Schrader tells us all this, and more (like Fife’s brief first marriage), in a fractured style cinematically mirroring the protagonist’s confused mental state, shifting frame formats and switching from black-and-white to color. He even has the cast double some roles—Thurman, for instance, plays Gloria in a black wig, and Mitchell assumes a second role as well. The technical elements help to clarify the different timeframes involved, but not always (see the black-and-white induction physical episode, done in seriocomic fashion, which is at odds with the color, wide-screen format used in many past scenes), but much remains mystifying, like the time young Leonard apparently spent working for the pharmaceutical company owned by Alicia’s father (Peter Hans Benson) and uncle (Scott Jaeck), who offered him the position so that he wouldn’t take a teaching job up north and remove his wife from her southern home.
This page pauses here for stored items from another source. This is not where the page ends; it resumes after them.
import Summits.QuantumFields.YangMills.Theorems.UnitScaleTiltProp7CminOfP6T3PdFull
import Summits.QuantumFields.YangMills.Theorems.UnitScaleTiltProp7CovOfThm2
import Summits.QuantumFields.YangMills.Theorems.UnitScaleTiltProp7ClosedFibreHalving
import HarnessLib

/-!
# Route `UnitScaleTilt`, crux K1 child «MinimiserStabilityRegPr» (stmt-QuantumFields-19200), skeleton v10, stub `stub_existenceMinimalOrbit` (EX), route (α) —
# **THE (α) DEPMAP AS ONE KERNEL STATEMENT**: the REGISTERED text of `stub_existenceMinimalOrbit` (`Cruxes/MinimiserStabilityRegPr/Lines/birth_v10.lean`, all `L > 1`, all
# `B₃ > 4`) FROM EXACTLY THE DISPLAYED ROWS {N06(d = 3) bounds `norm_G`∕`norm_H₁` + Prop. 4 + (20)-bound on OPAQUE letters, CHART-112 (5 conjuncts), the (γ)-growth input,
# the [Balaban1985RegularSpaces] Thm 2 torus sockets `Thm2TorusAt`} — TWIN OF `UnitScaleTiltProp7StubEXOfDisplayedRows` (p599501) WITH THE (γ)-INPUT UN-PINNED
# (★w4-19200 g2's `growth142_T3_full`: the competitor's representative `g` FREE; OWNER 02:59:25Z (b) «WANTED — the HESS_W ruling needs the un-pinned representative»)

Cell `ym3-torus`, width seat `ym-ust-19200-w2` (gen 2; OWNER 2026-08-28T02:45:32Z (3): «NEXT := (b2) `stubEX_of_displayedRows` — ONE kernel statement … = the (α) DEPMAP as a
theorem — YES»).  THEOREM ONLY (0 `def`, 0 `sorry`).  It does NOT close the stub: every analytic input is a displayed hypothesis; `--supports stmt-QuantumFields-19200 --as helper`,
count-neutral.  YM₃ on T³ is a ladder rung (R3), not the Clay problem; nothing here claims the stub, the crux, d = 4 or the mass gap.

THE COMPOSITION (no new analysis).  For each `L > 1` take `B₃* := 3L` (so `3L ≤ B₃*` for Prop. 6's `dL ≤ B₃` and `4 < B₃*`): the rows at `(L, 3L)` give C-min
(`Prop7CminOfP6T3PdFull.Cmin_of_P6T3_chart_growth_pd_full`, with `Prop7SectET3ObjectsPd.prop6_T3` = [Balaban1985Variational] Prop. 6 PROVED inside and ★w4's
`Prop7Growth142T3.growth142_T3_full` by `exact`); the torus sockets give COV (`Prop7CovOfThm2.cov_of_thm2TorusAt`, [Balaban1985RegularSpaces] Thm 2 criticality-free at the based T³
letters); C-min ∧ COV give the EX body at `B₃*` (`Prop7ExistRouteAlphaMin.existenceMinimalOrbit_of_Cmin_cov`); ONE `B₃* > 0` per `L` gives the registered «∀ B₃ > 4» text
(`Prop7ClosedFibreHalving.existenceMinimalOrbit_allB₃_of_one`: rescaling `ε₁ ↦ B₃ε₁/B₃*` of the (7)-datum, `PlaqSmall` monotone, `O₁ ↦ O₁·max{1, B₃*/B₃}`).

THE DISPLAYED ROWS (hypotheses; everything else is a kernel theorem of the tree), for every `L > 1`, with member-uniform constants `B₀ C₄ a₃ α r M C_P θ c_S` (functions of
`L`: print's «absolute constants depending on d and L only»), member-wise ABSTRACT periods `Pd L i` and shift-compatible charts `e L i` (★w5's `siteEquiv` ∕ ★w4-20520's
`siteEquivTowerAt` are instances), OPAQUE curved letters `𝒢f` (= 𝔊(U₀)), `Wf` (= (δ/δA′)V), `H₁f` (= H₁(U₀)), `Bf` (= B(V, U₀)) read at the background lambda of `e L i`:
 (N06) `norm_G` — ‖𝔊(U₀)f‖₍₁₁₅₎ ≤ B₀‖f‖₍₋₃₎ at `U₀ ∈ 𝔘_k(ρ)`, `ρ ≤ α` ([Balaban1985BackgroundPropagators] Thm 3.13; node N06(d = 3), XL, shared with Track A);
 (N06) `norm_H₁` — ‖H₁(U₀)b‖₍₁₁₅₎ ≤ B₀‖b‖ (Thm 3.12; N06(d = 3));
 (P4) `prop4` — (δ/δA′)V quadratic-analytic with `(C₄, a₃)` ([Balaban1985Variational] Prop. 4; ★w4-20520 g2's lattice-free `Prop4Hyp (W80 …)` is its N06-currency supplier);
 (B20) `bound20` — |B(V, U₀)| < 2·3L·L³ε₁ under (7)/(14) ([Balaban1985RegularSpaces] (1.37));
 (CH) `hChart` — CHART-112: every solution `A₁` of (111) in the (115)-ball `r` charts to `X` Hermitian-traceless, `nMax19 ≤ M(‖A₁‖ + ‖H₁B‖)`, (20) `AvgCondPrint`, (21) `IsLandauPrint`,
      E–L-critical at its restricted axial representatives ((112), Props 3, 5, (123)–(140); DEPMAP v3.9: `Chart47T3`[(AVG-SYM)] + `ChartSigmaT3` + `Chart5T3` + (PIN-B) + EL);
 (GR) `hGrowth` — route (γ)'s per-competitor growth input at the axial representative `W` over `(6)(178ε₄)`, the competitor's (4)-representative `g` FREE (no `g↓ = 1`)
      ((ii′) relative-curvature Poincaré `C_P`, (iii′) θ-form first variation with `C_L = c_S·ε₄·L^{−2(K−n)}`), antecedents incl. EL(V, W) ([Balaban1985Variational] (141)–(142); p1's route-R P ∧ S_gen);
 (T2) `hThm2` — lit-balaban's `B8Thm2TorusAt.Thm2TorusAt` at `G = SU(2)`, `Reg := True`, every member (`L`, `k = K − n`, period `sitesPerDir 0`, `η = L^{−(K−n)}`), one `(B₁, c₁)`
      per `L` ([Balaban1985RegularSpaces] Thm 2 p. 83; supplier lit-balaban G-B8-T2S ∕ M4).

WHAT IS PROVED.  ★★★ **`stubEX_of_displayedRows_full : (N06) → (N06) → (P4) → (B20) → (CH) → (GR, un-pinned) → (T2) → <stub_existenceMinimalOrbit, registered text VERBATIM>`**.
HONEST SCOPE: a by-name composition; the conclusion is the stub's TEXT, reached only under the displayed rows — the stub stays OPEN; nothing of the rows is asserted.

References: T. Bałaban, CMP 102 (1985) 277–309 [Balaban1985Variational] (Props 3–7 pp.289–299, (111)–(112) p.294, (115)–(117) p.295, (141)–(142) p.299); CMP 99 (1985) 75–102
[Balaban1985RegularSpaces] ((1.37) p.82, Thm 2 p.83, Prop. 7 (1.144) p.100); CMP 99 (1985) 389–434 [Balaban1985BackgroundPropagators] (Thms 3.12–3.13).
-/

set_option autoImplicit false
In short, nothing is made crystal clear, expect for the present-day interview segments, which end with an appalling trick by Malcolm that speaks to the unsavory methods of filmmakers generally. But Schrader and his colleagues—cinematographer Andrew Wonder and editor Benjamin Rodriguez Jr.—achieve the measured, almost unworldly atmosphere they’re after. Adding to it are the soft-toned, quasi-folksy songs by Phosphorescent (Matthew Houck) that serve as the soundtrack. Production and costume design (Deborah Jensen and Aubrey Laufer, respectively) are excellent.
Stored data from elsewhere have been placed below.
/-- **Integrability on the `f` side**: for `f` of Stein growth and `t > 0`,
`w ↦ f(w) ∇K_t(y - w)` is integrable. [folklore] -/
theorem integrable_mul_smul_heatKernelGrad_of_growth {f : E → ℝ}
    (hfw : Integrable fun w => ((1 + ‖w‖) ^ (Module.finrank ℝ E + 1))⁻¹ * f w)
    {t : ℝ} (ht : 0 < t) (y : E) :
    Integrable fun w => f w • heatKernelGrad t (y - w) := by
  obtain ⟨C, hC⟩ := exists_bound_one_add_norm_pow_mul_norm_heatKernelGrad ht y (Module.finrank ℝ E + 1)
  have hint : Integrable fun w => f w * ‖heatKernelGrad t (y - w)‖ :=
    integrable_mul_of_weight_bound (w := fun w => (1 + ‖w‖) ^ (Module.finrank ℝ E + 1))
      (fun w => by positivity) (by fun_prop) hfw
      ((continuous_heatKernelGrad t).comp (continuous_const.sub continuous_id)).norm
      (fun w => norm_nonneg _) hC
  have hKm : AEStronglyMeasurable (fun w : E => heatKernelGrad t (y - w)) volume :=
    ((continuous_heatKernelGrad t).comp (continuous_const.sub continuous_id)).aestronglyMeasurable
  refine hint.norm.mono' ((aestronglyMeasurable_of_growth hfw).smul hKm)
    (Eventually.of_forall fun w => ?_)
  rw [norm_smul, Real.norm_eq_abs, Real.norm_eq_abs, abs_mul, abs_of_nonneg (norm_nonneg _)]

end Weights

section MainIdentity

variable {E : Type*} [NormedAddCommGroup E] [InnerProductSpace ℝ E] [FiniteDimensional ℝ E]
  [MeasurableSpace E] [BorelSpace E]

/-- Points of `(a, b) × E` (for the restricted product measure) have time coordinate in `(a, b)`. [folklore] -/
theorem ae_fst_mem_Ioo (a b : ℝ) :
    ∀ᵐ p : ℝ × E ∂((volume.restrict (Set.Ioo a b)).prod volume), p.1 ∈ Set.Ioo a b := by
  rw [Measure.restrict_prod_eq_prod_univ]
  exact (ae_restrict_mem (measurableSet_Ioo.prod MeasurableSet.univ)).mono fun p hp => hp.1

/-- Joint measurability of `(t, y) ↦ ⟪∇K_t(y - w), ∇e^{tΔ}g(y)⟫`. [folklore] -/
theorem measurable_inner_heatKernelGrad_heatExtensionGrad {g : E → ℝ} (hg : AEStronglyMeasurable g volume)
    (w : E) :
    Measurable fun p : ℝ × E => ⟪heatKernelGrad p.1 (p.2 - w), heatExtensionGrad g p.1 p.2⟫ := by
  have h1 : Measurable fun p : ℝ × E => heatKernelGrad p.1 (p.2 - w) :=
    measurable_heatKernelGrad.comp (measurable_fst.prodMk (measurable_snd.sub measurable_const))
  exact h1.inner (measurable_heatExtensionGrad hg)

/-- Joint measurability of `((t, y), w) ↦ ⟪∇K_t(y - w), ∇e^{tΔ}g(y)⟫`. [folklore] -/
theorem measurable_inner_heatKernelGrad_heatExtensionGrad' {g : E → ℝ} (hg : AEStronglyMeasurable g volume) :
    Measurable fun q : (ℝ × E) × E =>
      ⟪heatKernelGrad q.1.1 (q.1.2 - q.2), heatExtensionGrad g q.1.1 q.1.2⟫ := by
  have h1 : Measurable fun q : (ℝ × E) × E => heatKernelGrad q.1.1 (q.1.2 - q.2) :=
    measurable_heatKernelGrad.comp
      ((measurable_fst.comp measurable_fst).prodMk ((measurable_snd.comp measurable_fst).sub measurable_snd))
  exact h1.inner ((measurable_heatExtensionGrad hg).comp measurable_fst)

/-- **The section bound**: for `g` atom-like, `0 < a ≤ b`, there is `C ≥ 0` with
`|⟪∇K_t(y - w), ∇e^{tΔ}g(y)⟫| ≤ C (1+‖w-x₀‖)^{-(d+1)} (1+‖y-x₀‖)^{-(d+1)}` for `t ∈ [a, b]`. [folklore] -/
theorem exists_bound_inner_heatKernelGrad_heatExtensionGrad {g : E → ℝ} {x₀ : E} {ρ M : ℝ}
    (hρ : 0 < ρ) (hgM : ∀ z, |g z| ≤ M) (hgs : ∀ z, z ∉ ball x₀ ρ → g z = 0) {a b : ℝ}
    (ha : 0 < a) (hab : a ≤ b) :
    ∃ C : ℝ, 0 ≤ C ∧ ∀ t ∈ Set.Icc a b, ∀ y w : E,
      |⟪heatKernelGrad t (y - w), heatExtensionGrad g t y⟫| ≤
        C * (((1 + ‖w - x₀‖) ^ (Module.finrank ℝ E + 1))⁻¹ *
          ((1 + ‖y - x₀‖) ^ (Module.finrank ℝ E + 1))⁻¹) := by
  set K := Module.finrank ℝ E + 1 with hK
  obtain ⟨C₁, hC₁0, hC₁⟩ := exists_unif_bound_heatKernelGrad (E := E) (K + K) ha hab
  obtain ⟨C₂, hC₂0, hC₂⟩ := exists_norm_heatExtensionGrad_le_of_support hρ hgM hgs (K + K) ha hab
  refine ⟨C₁ * C₂, by positivity, fun t ht y w => ?_⟩
  have h1 : ‖heatKernelGrad t (y - w)‖ ≤ C₁ * ((1 + ‖y - w‖) ^ (K + K))⁻¹ := by
    rw [← div_eq_mul_inv, le_div_iff₀ (by positivity), mul_comm]
    exact hC₁ t ht (y - w)
  calc |⟪heatKernelGrad t (y - w), heatExtensionGrad g t y⟫|
      ≤ ‖heatKernelGrad t (y - w)‖ * ‖heatExtensionGrad g t y‖ := abs_real_inner_le_norm _ _
    _ ≤ (C₁ * ((1 + ‖y - w‖) ^ (K + K))⁻¹) * (C₂ * ((1 + ‖y - x₀‖) ^ (K + K))⁻¹) :=
        mul_le_mul h1 (hC₂ t ht y) (norm_nonneg _) (by positivity)
    _ = C₁ * C₂ * (((1 + ‖y - w‖) ^ (K + K))⁻¹ * ((1 + ‖y - x₀‖) ^ (K + K))⁻¹) := by ring
    _ ≤ C₁ * C₂ * (((1 + ‖w - x₀‖) ^ K)⁻¹ * ((1 + ‖y - x₀‖) ^ K)⁻¹) :=
        mul_le_mul_of_nonneg_left (inv_weights_mul_le y w x₀ K) (by positivity)

/-- **Integrability of the sections** `(t, y) ↦ ⟪∇K_t(y - w), ∇e^{tΔ}g(y)⟫` on `(a, b) × E`
for `g` atom-like and `0 < a`. [folklore] -/
theorem integrable_inner_heatKernelGrad_heatExtensionGrad {g : E → ℝ} {x₀ : E} {ρ M : ℝ}
    (hgi : Integrable g) (hρ : 0 < ρ) (hgM : ∀ z, |g z| ≤ M) (hgs : ∀ z, z ∉ ball x₀ ρ → g z = 0)
    {a b : ℝ} (ha : 0 < a) (hab : a ≤ b) (w : E) :
    Integrable (fun p : ℝ × E => ⟪heatKernelGrad p.1 (p.2 - w), heatExtensionGrad g p.1 p.2⟫)
      ((volume.restrict (Set.Ioo a b)).prod volume) := by
  set K := Module.finrank ℝ E + 1 with hK
  obtain ⟨C, hC0, hC⟩ := exists_bound_inner_heatKernelGrad_heatExtensionGrad hρ hgM hgs ha hab
  have hJ : Integrable (fun p : ℝ × E => C * ((1 + ‖p.2 - x₀‖) ^ K)⁻¹)
      ((volume.restrict (Set.Ioo a b)).prod volume) := by
    have h := ((integrable_inv_one_add_norm_pow (E := E)).comp_sub_right x₀).const_mul C
    exact h.comp_snd (volume.restrict (Set.Ioo a b))
  refine hJ.mono' (measurable_inner_heatKernelGrad_heatExtensionGrad hgi.1 w).aestronglyMeasurable ?_
  filter_upwards [ae_fst_mem_Ioo (E := E) a b] with p hp
  rw [Real.norm_eq_abs]
  refine (hC p.1 (Set.Ioo_subset_Icc_self hp) p.2 w).trans ?_
  have h1 : ((1 + ‖w - x₀‖) ^ K)⁻¹ ≤ 1 :=
    inv_le_one_of_one_le₀ (one_le_pow₀ (by linarith [norm_nonneg (w - x₀)]))
  calc C * (((1 + ‖w - x₀‖) ^ K)⁻¹ * ((1 + ‖p.2 - x₀‖) ^ K)⁻¹)
      ≤ C * (1 * ((1 + ‖p.2 - x₀‖) ^ K)⁻¹) := by gcongr
    _ = C * ((1 + ‖p.2 - x₀‖) ^ K)⁻¹ := by rw [one_mul]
As to the performances, Gere, who worked with Schrader as long ago as “American Gigolo,” tries very hard to play old and infirm, but the turn merely seems calculated, while Elordi is smoothly efficient as the younger version, although the lack of physical similarity is a problem. The rest are more adequate than remarkable.
This is the second adaptation of a Banks novel Schrader has made. The first, “Affliction” (1997) also dealt with the burden of memory, but it did so in a more direct fashion, and was more powerful for it. In “Oh, Canada” (a title Banks is supposed to have preferred to his own), the fragmentation, while true to the novel, frankly works against the overall impact, making for a remoteness than impedes emotional involvement. While one can admire the stylistic fidelity Schrader shows toward the source, the effect is more cerebral than visceral. And while one can appreciate the point being made about the fragility and malleability of memory, in the end it seems simply posited rather than effectively dramatized.